If you use regexp -all -indices -inline, you can find out where the last match starts. That lets you then remove the part you actually don't want (e.g., by replacing it with an empty string:
set folder "/h/apps/new/app/k1999"
set indices [regexp -all -indices -inline {/app} $folder]
# This gets this value: {2 5} {11 14}
# If we have indices — if we had a match — we can do the rest of our processing
if {[llength $indices] > 0} {
# Get the '11'; the first sub-element of the last element
set index [lindex $indices end 0]
# Replace '/app/k1999' with the empty string
set newfolder [string replace $folder $index end ""]
} else {
set newfolder $folder; # In case there's no match...
}

You can use a regular expression substitution operation to remove a directory suffix from a path name, but that doesn't mean you should.
file join {*}[lmap dir [file split $folder] {if {$dir ne {app}} {set dir} break}]
# -> /h/apps/new
A path name is a string, but more properly it's a list of directory names:
file split $folder
# -> / h apps new app k1999
What you want is the sublist of directory names up to, but not including, the directory named "app".
lmap dir [file split $folder] {if {$dir ne {app}} {set dir} break}
# -> / h apps new
(The directory name can be tested however you wish; a couple of possibilities are {$dir ni {foo app bar}} to skip at alternative names, or {![string match app-* $dir]} for any name beginning with "app-".)
And when you've gotten the list of directory names you wanted, you join the elements of it back to a path name again, as above.
So why should you do it this way instead of by using a regular expression substitution operation? This question illustrates the problem well. Unless one is an RE expert or takes great care to read the documentation, one is likely to formulate a regular expression based on a hunch. In the worst case, it works the first time. If not, one is tempted to tinker with it until it does. And any sufficiently ununderstood (yep, that is a word) RE will seem to work most of the time with occasional false positives and negatives to keep things interesting.
Split it, truncate it, join it. Can't go wrong. And if it does, it goes obviously wrong, forcing you to fix it.
Documentation: break, file, if, lmap, set

Related

Tcl Remove all characters after a string without removing the string

In tcl is there a way to trim out all character AFTER a designated string? I have seen lots of posts on removing all after and including the string but not what I am hoping to do. I have a script that searches for file names with the suffix .sv but some of them are .sv.**bunch of random stuff**. and I don't need the random stuff as it is not relevant to me.
I have experimented with different regsub and string trim commands but they always remove the .sv as well.
The results being appended to a list are similar to as follows...
test_module_1.sv.random_stuff
test_module_2.sv.random_stuff
test_module_3.sv.random_stuff
test_module_4.sv.random_stuff
test_module_5.sv.random_stuff
etc etc
You can place match matched parts of a regex pattern when you use regsub. An example:
regsub {(\.sv).*} $str {\1} new
Will remove .sv and anything after it if any and replace that by the first matched group, that is the part between parens, or in this case, .sv so that an input of example.sv.random will become example.sv.
However, you can also easily replace with .sv like so:
regsub {\.sv.*} $str {.sv} new
Or another approach not involving replacing would be to get the part of the string up until the .sv part:
string range $str 0 [expr {[string first ".sv" $str]+2}]
Here [string first ".sv" $str] gets the position of .sv in the string (if there are multiple, it will get the first), adds 2 characters (sv after . are 2 chars long) to it and string range gets all characters up to and including .sv.
Or if you want to stick with regexes:
regexp {.+?\.sv} $str match
$match will contain the result string. The expression used grabs all characters up to and including .sv.

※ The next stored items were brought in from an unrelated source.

import Literature.NumberTheory.LFunctions.FordProgram1
import HarnessLib

/-!
# Ford's "Program 1": kernel run 07C (`492 ≤ k ≤ 502`)

Topic `Literature/NumberTheory/LFunctions`. Everything here is PROVED (kernel evaluations, standard
axioms): `FordP1.checkT k = true` for `492 ≤ k ≤ 502`, i.e. the certified re-run of PROGRAM 1 of
K. Ford, Proc. LMS 85 (2002) (the second part of Theorem 3) for these `k` — see `FordProgram1.lean`
for the checker, its soundness `FordP1.row_of_checkK`, and the meaning of the constants
(`ρ = FordP1.rhoOf k / 10⁵`, `θ = FordP1.thetaOf k / 10⁴`, `ω = FordP1.omOf k / 10⁴`). One
`decide +kernel` per `k` (so that the kernel's evaluation state is bounded by a single run;
`maxHeartbeats 0` lifts the deterministic time-out for each), then the range statement
`FordP1.run07C`. The assembly is `FordTheorem3SmallK.lean`.

## References

* K. Ford, Proc. London Math. Soc. (3) 85 (2002), 565–633; arXiv:1910.08209: Theorem 3, (1.7),
  Lemmas 3.4–3.5, Appendix "PROGRAM 1". [Ford2002]
-/

namespace Literature.NumberTheory.LFunctions
namespace FordP1

set_option maxHeartbeats 0 in
/-- `checkT 492`. [cite: Ford2002, Theorem 3 (second part) and PROGRAM 1] -/
theorem checkT_492 : checkT 492 = true := by
  decide +kernel

set_option maxHeartbeats 0 in
/-- `checkT 493`. [cite: Ford2002, Theorem 3 (second part) and PROGRAM 1] -/
theorem checkT_493 : checkT 493 = true := by
  decide +kernel

set_option maxHeartbeats 0 in
/-- `checkT 494`. [cite: Ford2002, Theorem 3 (second part) and PROGRAM 1] -/
theorem checkT_494 : checkT 494 = true := by
  decide +kernel

set_option maxHeartbeats 0 in
/-- `checkT 495`. [cite: Ford2002, Theorem 3 (second part) and PROGRAM 1] -/
theorem checkT_495 : checkT 495 = true := by
  decide +kernel

set_option maxHeartbeats 0 in
/-- `checkT 496`. [cite: Ford2002, Theorem 3 (second part) and PROGRAM 1] -/
theorem checkT_496 : checkT 496 = true := by
  decide +kernel

set_option maxHeartbeats 0 in
/-- `checkT 497`. [cite: Ford2002, Theorem 3 (second part) and PROGRAM 1] -/
theorem checkT_497 : checkT 497 = true := by
  decide +kernel

set_option maxHeartbeats 0 in
/-- `checkT 498`. [cite: Ford2002, Theorem 3 (second part) and PROGRAM 1] -/
theorem checkT_498 : checkT 498 = true := by
  decide +kernel

set_option maxHeartbeats 0 in
/-- `checkT 499`. [cite: Ford2002, Theorem 3 (second part) and PROGRAM 1] -/
theorem checkT_499 : checkT 499 = true := by
  decide +kernel

set_option maxHeartbeats 0 in
/-- `checkT 500`. [cite: Ford2002, Theorem 3 (second part) and PROGRAM 1] -/
theorem checkT_500 : checkT 500 = true := by
  decide +kernel

set_option maxHeartbeats 0 in
/-- `checkT 501`. [cite: Ford2002, Theorem 3 (second part) and PROGRAM 1] -/
theorem checkT_501 : checkT 501 = true := by
  decide +kernel

set_option maxHeartbeats 0 in
/-- `checkT 502`. [cite: Ford2002, Theorem 3 (second part) and PROGRAM 1] -/
theorem checkT_502 : checkT 502 = true := by
  decide +kernel

/-- **Kernel run 07C**: `checkT k` for `492 ≤ k ≤ 502`. [cite: Ford2002, Theorem 3 (second part)
and PROGRAM 1] -/
theorem run07C (k : ℕ) (h1 : 492 ≤ k) (h2 : k ≤ 502) : checkT k = true := by
  interval_cases k
  · exact checkT_492
  · exact checkT_493
  · exact checkT_494
  · exact checkT_495
  · exact checkT_496
  · exact checkT_497
  · exact checkT_498
  · exact checkT_499
  · exact checkT_500
  · exact checkT_501
  · exact checkT_502

end FordP1
end Literature.NumberTheory.LFunctions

Match numbers in square brackets

Please I try to match the following strings in a file:
test/test/abc_xyz[2][0]/abc
test/test/abc_xyz[2]/abc
test/test/abc_xyz/abc
I tried the following using regexp within a TCL script:
set match [regexp {^.*\/*\_xyz(|\[[0-9]{1,}\]|\[[0-9]{1,}\]\[[0-9]{1,}\])\/abc} $line extracted_string ]
Using this regular expression I managed to extract these lines:
"test/test/abc_xyz[2]/abc"
"test/test/abc_xyz/abc"
But Couldn't by any way extract lines similar to this:
test/test/abc_xyz[2][0]/abc
Could anybody tell me what may I be missing?
In this case, you've got this sequence — [, digit(s), ] — that you want to match zero or more times. That leads to this: (?:\[\d+\])* as a general RE. Using that in place of your more complicated piece, we can get:
set match [regexp {^.*\/*\_xyz((?:\[\d+\])*)\/abc} $line extracted_string substring ]
That's shorter, and much easier to understand. I've also added substring in there to get the bracketed sequence. Dealing with that might be best done with a judicious string map of the brackets to spaces:
set numbers [string map {"[" " " "]" " "} $substring]
Now you can use list operations (llength, lindex, foreach, etc.) on it…
Try this: update ^.*\/*\_xyz(\[\d+\])?\/abc
explain:
your problem has here (|\[[0-9]{1,}\]|\[[0-9]{1,}\]\[[0-9]{1,}\]) block.
i think you want to [05] have one time after xyz & before /abc
(\[\d+\]) for select [05]
? for one or more time have
it may helpful. demo

Tcl regexp does not escape asterisk (*)

In my script I get a string that looks like this:
Reading thisfile.txt
"lib" maps to directory somedir/work.
"superlib" maps to directory somedir/work.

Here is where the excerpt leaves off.